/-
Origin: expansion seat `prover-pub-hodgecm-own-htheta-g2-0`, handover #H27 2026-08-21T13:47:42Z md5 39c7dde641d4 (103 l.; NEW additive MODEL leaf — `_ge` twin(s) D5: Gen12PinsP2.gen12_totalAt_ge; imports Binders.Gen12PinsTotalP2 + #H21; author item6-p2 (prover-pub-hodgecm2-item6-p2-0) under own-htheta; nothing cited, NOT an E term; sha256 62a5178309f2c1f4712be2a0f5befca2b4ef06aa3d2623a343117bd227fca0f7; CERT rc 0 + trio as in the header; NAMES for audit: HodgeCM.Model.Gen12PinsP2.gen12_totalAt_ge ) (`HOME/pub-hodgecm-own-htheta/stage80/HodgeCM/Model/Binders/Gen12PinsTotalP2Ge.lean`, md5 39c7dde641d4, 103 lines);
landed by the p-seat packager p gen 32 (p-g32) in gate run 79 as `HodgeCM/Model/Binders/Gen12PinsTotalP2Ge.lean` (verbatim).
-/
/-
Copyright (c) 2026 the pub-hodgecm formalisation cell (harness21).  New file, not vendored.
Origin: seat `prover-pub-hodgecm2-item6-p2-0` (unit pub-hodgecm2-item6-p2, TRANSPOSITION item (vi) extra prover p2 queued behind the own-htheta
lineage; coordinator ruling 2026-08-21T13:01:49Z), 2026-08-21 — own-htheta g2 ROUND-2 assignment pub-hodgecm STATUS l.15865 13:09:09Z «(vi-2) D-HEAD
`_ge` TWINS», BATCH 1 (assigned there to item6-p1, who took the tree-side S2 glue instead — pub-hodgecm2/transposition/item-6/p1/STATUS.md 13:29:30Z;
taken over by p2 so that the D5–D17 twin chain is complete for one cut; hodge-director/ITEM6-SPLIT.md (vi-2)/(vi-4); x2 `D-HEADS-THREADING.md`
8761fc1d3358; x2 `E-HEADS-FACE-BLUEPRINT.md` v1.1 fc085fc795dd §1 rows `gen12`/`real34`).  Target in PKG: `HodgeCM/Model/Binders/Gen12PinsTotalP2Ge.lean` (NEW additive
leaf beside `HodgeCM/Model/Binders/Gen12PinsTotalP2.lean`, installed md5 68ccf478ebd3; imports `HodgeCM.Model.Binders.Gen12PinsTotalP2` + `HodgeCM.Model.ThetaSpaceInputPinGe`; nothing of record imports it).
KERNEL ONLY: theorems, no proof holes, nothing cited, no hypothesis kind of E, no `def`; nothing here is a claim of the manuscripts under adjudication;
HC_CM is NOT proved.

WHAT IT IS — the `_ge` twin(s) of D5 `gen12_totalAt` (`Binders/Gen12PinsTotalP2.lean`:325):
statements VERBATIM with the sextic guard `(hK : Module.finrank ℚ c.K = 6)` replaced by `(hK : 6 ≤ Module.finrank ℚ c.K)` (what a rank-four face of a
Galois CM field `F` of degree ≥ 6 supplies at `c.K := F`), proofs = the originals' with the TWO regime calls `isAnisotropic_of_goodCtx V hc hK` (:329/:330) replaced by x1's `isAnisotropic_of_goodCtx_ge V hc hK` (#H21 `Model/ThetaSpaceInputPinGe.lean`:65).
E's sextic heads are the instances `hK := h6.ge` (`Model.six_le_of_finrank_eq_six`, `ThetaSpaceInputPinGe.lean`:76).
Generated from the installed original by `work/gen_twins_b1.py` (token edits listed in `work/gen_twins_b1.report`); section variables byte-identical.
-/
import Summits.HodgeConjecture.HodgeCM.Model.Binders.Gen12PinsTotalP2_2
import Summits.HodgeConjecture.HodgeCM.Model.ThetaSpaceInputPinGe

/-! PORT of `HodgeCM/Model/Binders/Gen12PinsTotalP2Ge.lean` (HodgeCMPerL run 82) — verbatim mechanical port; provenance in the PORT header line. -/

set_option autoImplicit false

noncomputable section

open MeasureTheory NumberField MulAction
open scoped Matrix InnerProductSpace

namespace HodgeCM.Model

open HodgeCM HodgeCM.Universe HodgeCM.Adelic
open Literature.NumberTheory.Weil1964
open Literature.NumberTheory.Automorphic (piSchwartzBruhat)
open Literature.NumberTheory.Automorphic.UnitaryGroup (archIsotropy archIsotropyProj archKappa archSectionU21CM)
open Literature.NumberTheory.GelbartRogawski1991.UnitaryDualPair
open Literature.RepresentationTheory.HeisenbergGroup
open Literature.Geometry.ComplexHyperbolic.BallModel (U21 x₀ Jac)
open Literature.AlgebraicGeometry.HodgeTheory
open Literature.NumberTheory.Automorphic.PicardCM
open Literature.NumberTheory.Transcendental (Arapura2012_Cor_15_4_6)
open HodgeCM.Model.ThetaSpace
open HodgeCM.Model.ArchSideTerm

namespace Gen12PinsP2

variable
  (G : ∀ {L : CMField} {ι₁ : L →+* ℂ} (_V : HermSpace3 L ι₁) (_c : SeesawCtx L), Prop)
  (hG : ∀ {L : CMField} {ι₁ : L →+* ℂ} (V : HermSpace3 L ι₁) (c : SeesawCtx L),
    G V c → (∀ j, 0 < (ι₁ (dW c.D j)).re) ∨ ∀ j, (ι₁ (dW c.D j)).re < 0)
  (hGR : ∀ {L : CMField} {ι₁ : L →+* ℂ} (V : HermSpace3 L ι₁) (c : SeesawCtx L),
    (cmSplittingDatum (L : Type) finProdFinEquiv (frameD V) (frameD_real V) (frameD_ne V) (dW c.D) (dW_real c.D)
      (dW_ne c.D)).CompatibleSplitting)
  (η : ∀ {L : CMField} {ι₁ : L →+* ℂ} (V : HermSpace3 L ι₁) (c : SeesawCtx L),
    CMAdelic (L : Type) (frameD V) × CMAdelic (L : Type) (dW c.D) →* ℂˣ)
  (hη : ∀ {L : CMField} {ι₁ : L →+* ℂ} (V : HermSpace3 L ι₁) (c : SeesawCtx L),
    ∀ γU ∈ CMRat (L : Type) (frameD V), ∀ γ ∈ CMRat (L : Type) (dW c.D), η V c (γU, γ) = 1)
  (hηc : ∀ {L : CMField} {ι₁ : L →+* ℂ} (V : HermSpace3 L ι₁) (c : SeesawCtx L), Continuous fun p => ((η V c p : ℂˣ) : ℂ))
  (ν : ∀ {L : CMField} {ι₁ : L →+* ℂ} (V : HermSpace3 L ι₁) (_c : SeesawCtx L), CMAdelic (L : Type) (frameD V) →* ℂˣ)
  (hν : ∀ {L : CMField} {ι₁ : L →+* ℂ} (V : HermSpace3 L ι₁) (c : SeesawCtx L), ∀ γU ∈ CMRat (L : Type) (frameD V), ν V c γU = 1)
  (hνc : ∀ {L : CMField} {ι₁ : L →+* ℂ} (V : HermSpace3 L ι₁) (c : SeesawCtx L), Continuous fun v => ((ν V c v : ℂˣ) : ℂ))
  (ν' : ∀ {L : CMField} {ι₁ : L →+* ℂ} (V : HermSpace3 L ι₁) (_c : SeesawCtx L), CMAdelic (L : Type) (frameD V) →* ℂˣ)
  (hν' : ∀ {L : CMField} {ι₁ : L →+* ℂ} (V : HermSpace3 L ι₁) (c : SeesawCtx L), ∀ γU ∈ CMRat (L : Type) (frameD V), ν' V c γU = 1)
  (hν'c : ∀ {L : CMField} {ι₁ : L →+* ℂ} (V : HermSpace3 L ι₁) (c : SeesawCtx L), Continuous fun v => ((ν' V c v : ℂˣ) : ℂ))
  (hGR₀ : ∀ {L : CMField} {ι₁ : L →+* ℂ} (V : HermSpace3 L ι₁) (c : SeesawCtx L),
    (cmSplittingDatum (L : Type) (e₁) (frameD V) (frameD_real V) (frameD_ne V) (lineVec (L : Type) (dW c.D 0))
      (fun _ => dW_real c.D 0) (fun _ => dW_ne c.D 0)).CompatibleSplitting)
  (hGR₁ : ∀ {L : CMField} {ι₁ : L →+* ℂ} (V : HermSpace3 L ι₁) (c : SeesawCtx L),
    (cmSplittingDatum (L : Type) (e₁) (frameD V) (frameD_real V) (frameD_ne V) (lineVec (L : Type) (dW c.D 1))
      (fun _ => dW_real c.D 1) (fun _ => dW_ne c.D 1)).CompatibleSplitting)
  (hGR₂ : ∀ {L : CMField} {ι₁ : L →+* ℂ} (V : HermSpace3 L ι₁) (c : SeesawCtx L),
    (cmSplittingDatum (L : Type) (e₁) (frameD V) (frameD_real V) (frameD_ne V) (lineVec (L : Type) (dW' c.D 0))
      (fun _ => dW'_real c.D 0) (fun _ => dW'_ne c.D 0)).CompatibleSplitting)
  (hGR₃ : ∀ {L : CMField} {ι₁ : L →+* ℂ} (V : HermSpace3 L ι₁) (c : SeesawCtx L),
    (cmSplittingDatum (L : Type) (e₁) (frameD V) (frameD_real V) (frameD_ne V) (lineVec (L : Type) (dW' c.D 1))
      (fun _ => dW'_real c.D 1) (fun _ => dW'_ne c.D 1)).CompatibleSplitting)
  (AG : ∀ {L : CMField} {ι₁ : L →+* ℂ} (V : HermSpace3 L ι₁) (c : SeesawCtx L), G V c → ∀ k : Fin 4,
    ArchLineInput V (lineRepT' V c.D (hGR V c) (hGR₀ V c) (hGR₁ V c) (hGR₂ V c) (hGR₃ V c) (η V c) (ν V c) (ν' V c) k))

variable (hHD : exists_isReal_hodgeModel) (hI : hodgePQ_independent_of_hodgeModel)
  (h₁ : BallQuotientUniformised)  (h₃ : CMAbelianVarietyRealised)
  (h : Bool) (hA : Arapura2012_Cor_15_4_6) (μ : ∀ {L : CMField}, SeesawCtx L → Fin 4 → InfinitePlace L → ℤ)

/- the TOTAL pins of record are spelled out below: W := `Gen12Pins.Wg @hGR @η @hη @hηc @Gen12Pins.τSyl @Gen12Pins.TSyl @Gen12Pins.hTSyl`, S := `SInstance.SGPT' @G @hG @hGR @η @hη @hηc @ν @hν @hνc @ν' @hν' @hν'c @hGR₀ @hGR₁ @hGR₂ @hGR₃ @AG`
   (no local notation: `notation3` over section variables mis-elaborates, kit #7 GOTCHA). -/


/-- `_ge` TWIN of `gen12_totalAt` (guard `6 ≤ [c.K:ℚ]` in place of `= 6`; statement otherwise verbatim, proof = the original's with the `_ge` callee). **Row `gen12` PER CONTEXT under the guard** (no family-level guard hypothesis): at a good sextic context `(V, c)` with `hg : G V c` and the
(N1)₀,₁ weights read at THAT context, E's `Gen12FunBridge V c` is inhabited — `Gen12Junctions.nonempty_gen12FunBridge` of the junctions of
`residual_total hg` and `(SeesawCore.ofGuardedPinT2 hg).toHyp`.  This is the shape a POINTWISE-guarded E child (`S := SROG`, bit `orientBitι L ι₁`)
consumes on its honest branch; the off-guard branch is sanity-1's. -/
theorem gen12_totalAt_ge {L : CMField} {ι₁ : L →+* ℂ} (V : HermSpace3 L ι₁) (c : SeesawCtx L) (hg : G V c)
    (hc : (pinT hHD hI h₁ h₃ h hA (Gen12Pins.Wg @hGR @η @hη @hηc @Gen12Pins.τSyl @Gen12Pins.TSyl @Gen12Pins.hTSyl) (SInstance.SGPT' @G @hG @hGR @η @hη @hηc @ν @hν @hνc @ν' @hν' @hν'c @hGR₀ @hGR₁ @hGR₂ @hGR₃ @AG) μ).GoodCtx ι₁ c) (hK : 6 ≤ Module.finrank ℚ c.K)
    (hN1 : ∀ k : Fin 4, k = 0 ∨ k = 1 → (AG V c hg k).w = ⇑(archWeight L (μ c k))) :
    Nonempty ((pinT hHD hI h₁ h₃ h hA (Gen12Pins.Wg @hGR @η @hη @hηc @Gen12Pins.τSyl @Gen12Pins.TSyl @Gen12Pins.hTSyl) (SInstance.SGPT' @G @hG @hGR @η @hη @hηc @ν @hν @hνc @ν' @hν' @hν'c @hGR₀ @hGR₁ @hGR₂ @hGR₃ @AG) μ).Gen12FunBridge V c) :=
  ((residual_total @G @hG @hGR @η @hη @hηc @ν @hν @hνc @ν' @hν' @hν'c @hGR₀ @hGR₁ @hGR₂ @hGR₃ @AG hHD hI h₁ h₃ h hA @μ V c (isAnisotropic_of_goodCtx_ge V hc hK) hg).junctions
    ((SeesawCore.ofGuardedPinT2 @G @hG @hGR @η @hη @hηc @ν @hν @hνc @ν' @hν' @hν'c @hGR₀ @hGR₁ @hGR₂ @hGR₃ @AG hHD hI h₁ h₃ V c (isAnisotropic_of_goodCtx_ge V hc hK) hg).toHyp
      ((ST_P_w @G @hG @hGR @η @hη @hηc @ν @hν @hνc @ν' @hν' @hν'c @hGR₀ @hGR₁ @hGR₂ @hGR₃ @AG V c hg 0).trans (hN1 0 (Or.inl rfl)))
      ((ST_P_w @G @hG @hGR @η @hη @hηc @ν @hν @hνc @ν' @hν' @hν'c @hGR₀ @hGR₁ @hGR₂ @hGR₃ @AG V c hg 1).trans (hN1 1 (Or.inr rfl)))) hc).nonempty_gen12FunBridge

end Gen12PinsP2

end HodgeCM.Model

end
※
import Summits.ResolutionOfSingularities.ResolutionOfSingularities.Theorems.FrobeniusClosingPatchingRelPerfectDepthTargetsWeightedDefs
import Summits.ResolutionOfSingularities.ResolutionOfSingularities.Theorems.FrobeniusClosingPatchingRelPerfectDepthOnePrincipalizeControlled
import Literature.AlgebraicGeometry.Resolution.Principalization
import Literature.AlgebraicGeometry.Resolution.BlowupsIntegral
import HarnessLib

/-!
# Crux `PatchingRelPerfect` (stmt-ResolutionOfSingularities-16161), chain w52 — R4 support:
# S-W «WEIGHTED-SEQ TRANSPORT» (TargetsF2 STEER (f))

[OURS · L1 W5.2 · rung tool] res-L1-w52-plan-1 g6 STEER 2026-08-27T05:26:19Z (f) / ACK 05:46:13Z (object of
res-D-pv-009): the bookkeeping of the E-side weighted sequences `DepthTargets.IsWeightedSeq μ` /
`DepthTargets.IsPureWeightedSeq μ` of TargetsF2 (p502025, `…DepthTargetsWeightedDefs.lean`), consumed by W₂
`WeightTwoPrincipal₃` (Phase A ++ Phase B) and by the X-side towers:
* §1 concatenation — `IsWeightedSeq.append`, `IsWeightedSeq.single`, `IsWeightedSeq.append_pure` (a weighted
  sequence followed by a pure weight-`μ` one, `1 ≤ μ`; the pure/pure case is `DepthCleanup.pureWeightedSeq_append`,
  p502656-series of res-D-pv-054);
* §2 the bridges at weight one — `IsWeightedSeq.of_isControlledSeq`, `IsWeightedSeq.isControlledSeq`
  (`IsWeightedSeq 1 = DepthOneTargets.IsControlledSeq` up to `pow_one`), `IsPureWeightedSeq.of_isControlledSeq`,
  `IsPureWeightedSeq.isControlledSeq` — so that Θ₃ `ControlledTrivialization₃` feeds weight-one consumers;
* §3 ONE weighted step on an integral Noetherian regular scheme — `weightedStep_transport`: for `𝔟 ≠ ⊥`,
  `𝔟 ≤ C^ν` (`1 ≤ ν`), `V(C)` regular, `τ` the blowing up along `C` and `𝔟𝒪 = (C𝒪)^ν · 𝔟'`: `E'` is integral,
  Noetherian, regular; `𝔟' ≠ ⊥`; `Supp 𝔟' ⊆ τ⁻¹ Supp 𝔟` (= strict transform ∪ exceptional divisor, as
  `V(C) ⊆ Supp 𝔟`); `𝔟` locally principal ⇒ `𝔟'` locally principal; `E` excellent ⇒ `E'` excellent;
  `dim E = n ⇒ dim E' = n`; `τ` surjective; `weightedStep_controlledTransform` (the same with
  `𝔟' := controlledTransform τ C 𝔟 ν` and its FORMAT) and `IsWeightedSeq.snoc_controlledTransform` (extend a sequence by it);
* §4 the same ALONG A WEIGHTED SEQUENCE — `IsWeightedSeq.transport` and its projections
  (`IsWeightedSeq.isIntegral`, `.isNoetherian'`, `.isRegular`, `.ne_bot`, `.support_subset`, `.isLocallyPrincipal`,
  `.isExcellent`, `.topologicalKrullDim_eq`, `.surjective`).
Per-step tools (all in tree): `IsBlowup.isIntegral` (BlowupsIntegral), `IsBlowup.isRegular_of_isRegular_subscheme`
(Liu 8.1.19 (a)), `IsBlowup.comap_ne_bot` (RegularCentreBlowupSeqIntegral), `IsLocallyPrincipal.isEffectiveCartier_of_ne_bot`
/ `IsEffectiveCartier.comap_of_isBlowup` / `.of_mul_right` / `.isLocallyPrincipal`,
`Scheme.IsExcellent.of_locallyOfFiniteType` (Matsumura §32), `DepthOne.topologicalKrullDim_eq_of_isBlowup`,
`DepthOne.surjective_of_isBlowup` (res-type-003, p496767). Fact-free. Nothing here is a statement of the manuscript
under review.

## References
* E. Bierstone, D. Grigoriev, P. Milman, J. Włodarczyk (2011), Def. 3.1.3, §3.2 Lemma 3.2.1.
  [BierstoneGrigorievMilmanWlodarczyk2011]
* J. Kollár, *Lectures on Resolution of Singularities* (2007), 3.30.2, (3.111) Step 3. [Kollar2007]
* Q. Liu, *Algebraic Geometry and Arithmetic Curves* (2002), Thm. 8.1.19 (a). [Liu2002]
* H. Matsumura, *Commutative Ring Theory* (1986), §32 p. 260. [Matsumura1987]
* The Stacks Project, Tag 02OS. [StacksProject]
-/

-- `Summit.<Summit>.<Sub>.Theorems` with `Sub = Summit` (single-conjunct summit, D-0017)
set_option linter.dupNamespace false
※
■ What is needed
Look above for the line holding "(dW_ne c.D)).CompatibleSplitting)" and the line holding "ν' V c γU = 1)", then output exactly those two lines and every line between them, nothing more.

■ Task answer
      (dW_ne c.D)).CompatibleSplitting)
  (η : ∀ {L : CMField} {ι₁ : L →+* ℂ} (V : HermSpace3 L ι₁) (c : SeesawCtx L),
    CMAdelic (L : Type) (frameD V) × CMAdelic (L : Type) (dW c.D) →* ℂˣ)
  (hη : ∀ {L : CMField} {ι₁ : L →+* ℂ} (V : HermSpace3 L ι₁) (c : SeesawCtx L),
    ∀ γU ∈ CMRat (L : Type) (frameD V), ∀ γ ∈ CMRat (L : Type) (dW c.D), η V c (γU, γ) = 1)
  (hηc : ∀ {L : CMField} {ι₁ : L →+* ℂ} (V : HermSpace3 L ι₁) (c : SeesawCtx L), Continuous fun p => ((η V c p : ℂˣ) : ℂ))
  (ν : ∀ {L : CMField} {ι₁ : L →+* ℂ} (V : HermSpace3 L ι₁) (_c : SeesawCtx L), CMAdelic (L : Type) (frameD V) →* ℂˣ)
  (hν : ∀ {L : CMField} {ι₁ : L →+* ℂ} (V : HermSpace3 L ι₁) (c : SeesawCtx L), ∀ γU ∈ CMRat (L : Type) (frameD V), ν V c γU = 1)
  (hνc : ∀ {L : CMField} {ι₁ : L →+* ℂ} (V : HermSpace3 L ι₁) (c : SeesawCtx L), Continuous fun v => ((ν V c v : ℂˣ) : ℂ))
  (ν' : ∀ {L : CMField} {ι₁ : L →+* ℂ} (V : HermSpace3 L ι₁) (_c : SeesawCtx L), CMAdelic (L : Type) (frameD V) →* ℂˣ)
  (hν' : ∀ {L : CMField} {ι₁ : L →+* ℂ} (V : HermSpace3 L ι₁) (c : SeesawCtx L), ∀ γU ∈ CMRat (L : Type) (frameD V), ν' V c γU = 1)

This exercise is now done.